## Try it:
Look below for the line that contains "(1)). The theorem", then copy it and each following line exactly, through and including the line that contains "the printed structure-preserving".

Top of Provided data

import Summits.Ventures.GridStability.Models.StructurePreservingSynchronization
import Summits.Ventures.GridStability.Models.WSCC9SP
import Summits.Ventures.GridStability.Models.NE39SP
import HarnessLib

/-!
# GridStability/Models/StructurePreservingDichotomyInstances — the global dichotomy of MODEL MV-3
# instantiated BY NAME on the cell's two structure-preserving benchmark records («WSCC9-SP9» canary,
# «NE39SP» = Padiyar App. D 39-bus), for EVERY positive damping vector

LADDER-GRIDFUSION G2 (structure-preserving lever) / G3, seat gridfusion-model-2 (g8); rider
«#104′ SP-PARAMS» of ★ #104 «G2.b-SP-DICHOTOMY-THM» (lead g8 RULING 9h (1)). The theorem
`Params.IsSolution.desync_or_syncFreq` / `Params.IsSolution.syncFreq_of_cohesive`
(`StructurePreservingSynchronization.lean`, [cite: Chiang1995, §3 Thm 3.1, §6];
[cite: Padiyar2013, §3.2 eqs (3.2)–(3.6)]) read on the records `WSCC9SP.params D` (model-2 p498368,
data `bench/data/WSCC9/sp9/sp9.json` 61008636cbb630ff from [cite: AndersonFouad1977, Table 2.1,
Table 2.2, Ex. 2.6]) and `NE39SP.params D` (model-2 p480737, data `bench/data/NE39/sp49.json` from
[cite: Padiyar2013, App. D]) — the objects ★ #45 / #90 / #94 (SP9) and ★ #53 / ★★ #91′ /
«G2.b-SP NE39» (NE39SP) are certificates about. Both records DEFINE `P⁰ := f(δ₀)` (eq=b,
redispatched: `Σ P⁰ = 0`, `ω₀ = 0`, `P̄ = P⁰` — `syncFreq_eq_zero`, MODEL-VALIDITY token MV-RD), so
the frame of the printed model is already synchronous and the dichotomy reads: for EVERY damping
vector `D > 0` (no printed D exists — MODEL-VALIDITY Q-MV-3 — so `D` is universally quantified: every
declared D-class of the certificates is covered) and EVERY solution of the printed second-order model
on the record, EITHER the `P⁰`-weighted angle spread `Σᵢ P⁰ᵢ(δᵢ − δₖ)` diverges for every reference
bus (loss of synchronism between the buses) OR every bus frequency deviation `δ̇ᵢ → 0` (all 9 resp.
49 buses, loads included) and every nodal mismatch `P⁰ᵢ − fᵢ(δ) → 0`; bounded angle differences force
the second. Nothing here decides WHICH alternative a given state takes — that is what the region
certificates on these records do. THREE COLUMNS: mathematics about MODEL MV-3 on two typed data sets
(MODELLED tokens as in `WSCC9SP.lean` / `NE39SP.lean`: «MV-3 + lossless + MV-RD + D⟨universal⟩ +
V-frozen(V1 resp. LF)»; WSCC9-SP9 is the lane CANARY, NOT OF RECORD as a printed system); no kit,
no new literal; never a sentence about the WSCC or New England systems.
-/

noncomputable section

open Real Set Filter Topology Finset
open Summit.Ventures.GridStability.Models.StructurePreserving

namespace Summit.Ventures.GridStability.Models

/-- **WSCC9-SP9 (canary), every damping `D > 0`: desynchronisation or frequency synchronisation.**
Every solution `δ` of the printed structure-preserving model on `WSCC9SP.params D` EITHER has
`Σᵢ P⁰ᵢ(δᵢ(t) − δₖ(t)) → +∞` for every reference bus `k` (with the free energy `→ −∞`) OR has every
bus frequency deviation `δ̇ᵢ(t) → 0` (`ω₀ = 0` on this redispatched record) and every mismatch
`P⁰ᵢ − fᵢ(δ(t)) → 0`. MODEL MV-3 canary object; not a 9-bus sentence.
[cite: Chiang1995, §3 Thm 3.1, §6; Padiyar2013, §3.2 eqs (3.2)–(3.6); AndersonFouad1977, Table 2.1] -/
theorem WSCC9SP.desync_or_syncFreq {D : Fin 9 → ℝ} (hD : ∀ i, 0 < D i) {δ : ℝ → Fin 9 → ℝ}
    (hδ : (WSCC9SP.params D).IsSolution δ) :
    (Tendsto (fun t => (WSCC9SP.params D).freeEnergy ((WSCC9SP.params D).toPhase δ t)) atTop atBot ∧
        ∀ k, Tendsto (fun t => ∑ i, (WSCC9SP.params D).P0 i * (δ t i - δ t k)) atTop atTop) ∨
      ((∃ e : ℝ, Tendsto (fun t => (WSCC9SP.params D).freeEnergy ((WSCC9SP.params D).toPhase δ t))
          atTop (𝓝 e)) ∧
        (∀ i, Tendsto (fun t => deriv (fun u => δ u i) t) atTop (𝓝 0)) ∧
        ∀ i, Tendsto (fun t => (WSCC9SP.params D).P0 i - (WSCC9SP.params D).pe (δ t) i)
          atTop (𝓝 0)) := by
  have h := Params.IsSolution.desync_or_syncFreq (WSCC9SP.wellFormed hD) (by decide) hδ
  have hs : (WSCC9SP.params D).shifted = WSCC9SP.params D :=
    (WSCC9SP.params D).shifted_eq_self_of_P0_eq_pe WSCC9SP.b_symm (WSCC9SP.params_P0 D)
  have hP : (WSCC9SP.params D).Pbar = (WSCC9SP.params D).P0 :=
    (WSCC9SP.params D).Pbar_eq_P0_of_P0_eq_pe WSCC9SP.b_symm (WSCC9SP.params_P0 D)
  simp only [hs, hP, WSCC9SP.syncFreq_eq_zero D, zero_mul, sub_zero] at h
  exact h

/-- **WSCC9-SP9 (canary): cohesive ⇒ frequency synchronisation of all 9 buses**, every `D > 0`:
bounded angle differences along a solution (any bound) force `δ̇ᵢ(t) → 0` at every bus and every
mismatch `→ 0`. MODEL MV-3 canary object. [cite: Chiang1995, §3 Thm 3.1, §6; Padiyar2013, §3.2 eqs (3.2)–(3.6)] -/
theorem WSCC9SP.syncFreq_of_cohesive {D : Fin 9 → ℝ} (hD : ∀ i, 0 < D i) {δ : ℝ → Fin 9 → ℝ}
    (hδ : (WSCC9SP.params D).IsSolution δ) {B : ℝ}
    (hB : ∀ t, 0 ≤ t → ∀ i j, |δ t i - δ t j| ≤ B) :
    (∀ i, Tendsto (fun t => deriv (fun u => δ u i) t) atTop (𝓝 0)) ∧
      ∀ i, Tendsto (fun t => (WSCC9SP.params D).P0 i - (WSCC9SP.params D).pe (δ t) i)
        atTop (𝓝 0) := by
  have h := Params.IsSolution.syncFreq_of_cohesive (WSCC9SP.wellFormed hD) (by decide) hδ hB
  have hP : (WSCC9SP.params D).Pbar = (WSCC9SP.params D).P0 :=
    (WSCC9SP.params D).Pbar_eq_P0_of_P0_eq_pe WSCC9SP.b_symm (WSCC9SP.params_P0 D)
  simp only [hP, WSCC9SP.syncFreq_eq_zero D] at h
  exact h

/-- **NE39SP (Padiyar App. D 39-bus structure-preserving record, 49 nodes), every damping `D > 0`:
desynchronisation or frequency synchronisation.** Every solution `δ` of the printed
structure-preserving model on `NE39SP.params D` EITHER has `Σᵢ P⁰ᵢ(δᵢ(t) − δₖ(t)) → +∞` for every
reference bus `k` (free energy `→ −∞`) OR has every bus frequency deviation `δ̇ᵢ(t) → 0` (`ω₀ = 0`,
redispatched record) and every mismatch `P⁰ᵢ − fᵢ(δ(t)) → 0`. MODEL MV-3 («MV-3 + lossless + MV-RD +
D⟨universal⟩ + V-frozen(LF)»); not a New England sentence.
[cite: Chiang1995, §3 Thm 3.1, §6; Padiyar2013, §3.2 eqs (3.2)–(3.6), App. D] -/
theorem NE39SP.desync_or_syncFreq {D : Fin 49 → ℝ} (hD : ∀ i, 0 < D i) {δ : ℝ → Fin 49 → ℝ}
    (hδ : (NE39SP.params D).IsSolution δ) :
    (Tendsto (fun t => (NE39SP.params D).freeEnergy ((NE39SP.params D).toPhase δ t)) atTop atBot ∧
        ∀ k, Tendsto (fun t => ∑ i, (NE39SP.params D).P0 i * (δ t i - δ t k)) atTop atTop) ∨
      ((∃ e : ℝ, Tendsto (fun t => (NE39SP.params D).freeEnergy ((NE39SP.params D).toPhase δ t))
          atTop (𝓝 e)) ∧
        (∀ i, Tendsto (fun t => deriv (fun u => δ u i) t) atTop (𝓝 0)) ∧
        ∀ i, Tendsto (fun t => (NE39SP.params D).P0 i - (NE39SP.params D).pe (δ t) i)
          atTop (𝓝 0)) := by
  have h := Params.IsSolution.desync_or_syncFreq (NE39SP.wellFormed hD) (by decide) hδ
  have hs : (NE39SP.params D).shifted = NE39SP.params D :=
    (NE39SP.params D).shifted_eq_self_of_P0_eq_pe NE39SP.b_symm (NE39SP.params_P0 D)
  have hP : (NE39SP.params D).Pbar = (NE39SP.params D).P0 :=
    (NE39SP.params D).Pbar_eq_P0_of_P0_eq_pe NE39SP.b_symm (NE39SP.params_P0 D)
  simp only [hs, hP, NE39SP.syncFreq_eq_zero D, zero_mul, sub_zero] at h
  exact h

/-- **NE39SP: cohesive ⇒ frequency synchronisation of all 49 nodes**, every `D > 0`: bounded angle
differences along a solution (any bound) force `δ̇ᵢ(t) → 0` at every bus and every mismatch `→ 0`.
MODEL MV-3 record; not a New England sentence. [cite: Chiang1995, §3 Thm 3.1, §6; Padiyar2013, §3.2 eqs (3.2)–(3.6), App. D] -/
theorem NE39SP.syncFreq_of_cohesive {D : Fin 49 → ℝ} (hD : ∀ i, 0 < D i) {δ : ℝ → Fin 49 → ℝ}
    (hδ : (NE39SP.params D).IsSolution δ) {B : ℝ}
    (hB : ∀ t, 0 ≤ t → ∀ i j, |δ t i - δ t j| ≤ B) :
    (∀ i, Tendsto (fun t => deriv (fun u => δ u i) t) atTop (𝓝 0)) ∧
      ∀ i, Tendsto (fun t => (NE39SP.params D).P0 i - (NE39SP.params D).pe (δ t) i)
        atTop (𝓝 0) := by
  have h := Params.IsSolution.syncFreq_of_cohesive (NE39SP.wellFormed hD) (by decide) hδ hB
  have hP : (NE39SP.params D).Pbar = (NE39SP.params D).P0 :=
    (NE39SP.params D).Pbar_eq_P0_of_P0_eq_pe NE39SP.b_symm (NE39SP.params_P0 D)
  simp only [hP, NE39SP.syncFreq_eq_zero D] at h
  exact h

end Summit.Ventures.GridStability.Models

end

Bottom of Provided data

## Task solution:
«#104′ SP-PARAMS» of ★ #104 «G2.b-SP-DICHOTOMY-THM» (lead g8 RULING 9h (1)). The theorem
`Params.IsSolution.desync_or_syncFreq` / `Params.IsSolution.syncFreq_of_cohesive`
(`StructurePreservingSynchronization.lean`, [cite: Chiang1995, §3 Thm 3.1, §6];
[cite: Padiyar2013, §3.2 eqs (3.2)–(3.6)]) read on the records `WSCC9SP.params D` (model-2 p498368,
data `bench/data/WSCC9/sp9/sp9.json` 61008636cbb630ff from [cite: AndersonFouad1977, Table 2.1,
Table 2.2, Ex. 2.6]) and `NE39SP.params D` (model-2 p480737, data `bench/data/NE39/sp49.json` from
[cite: Padiyar2013, App. D]) — the objects ★ #45 / #90 / #94 (SP9) and ★ #53 / ★★ #91′ /
«G2.b-SP NE39» (NE39SP) are certificates about. Both records DEFINE `P⁰ := f(δ₀)` (eq=b,
redispatched: `Σ P⁰ = 0`, `ω₀ = 0`, `P̄ = P⁰` — `syncFreq_eq_zero`, MODEL-VALIDITY token MV-RD), so
the frame of the printed model is already synchronous and the dichotomy reads: for EVERY damping
vector `D > 0` (no printed D exists — MODEL-VALIDITY Q-MV-3 — so `D` is universally quantified: every
declared D-class of the certificates is covered) and EVERY solution of the printed second-order model
on the record, EITHER the `P⁰`-weighted angle spread `Σᵢ P⁰ᵢ(δᵢ − δₖ)` diverges for every reference
bus (loss of synchronism between the buses) OR every bus frequency deviation `δ̇ᵢ → 0` (all 9 resp.
49 buses, loads included) and every nodal mismatch `P⁰ᵢ − fᵢ(δ) → 0`; bounded angle differences force
the second. Nothing here decides WHICH alternative a given state takes — that is what the region
certificates on these records do. THREE COLUMNS: mathematics about MODEL MV-3 on two typed data sets
(MODELLED tokens as in `WSCC9SP.lean` / `NE39SP.lean`: «MV-3 + lossless + MV-RD + D⟨universal⟩ +
V-frozen(V1 resp. LF)»; WSCC9-SP9 is the lane CANARY, NOT OF RECORD as a printed system); no kit,
no new literal; never a sentence about the WSCC or New England systems.
-/

noncomputable section

open Real Set Filter Topology Finset
open Summit.Ventures.GridStability.Models.StructurePreserving

namespace Summit.Ventures.GridStability.Models

/-- **WSCC9-SP9 (canary), every damping `D > 0`: desynchronisation or frequency synchronisation.**
Every solution `δ` of the printed structure-preserving model on `WSCC9SP.params D` EITHER has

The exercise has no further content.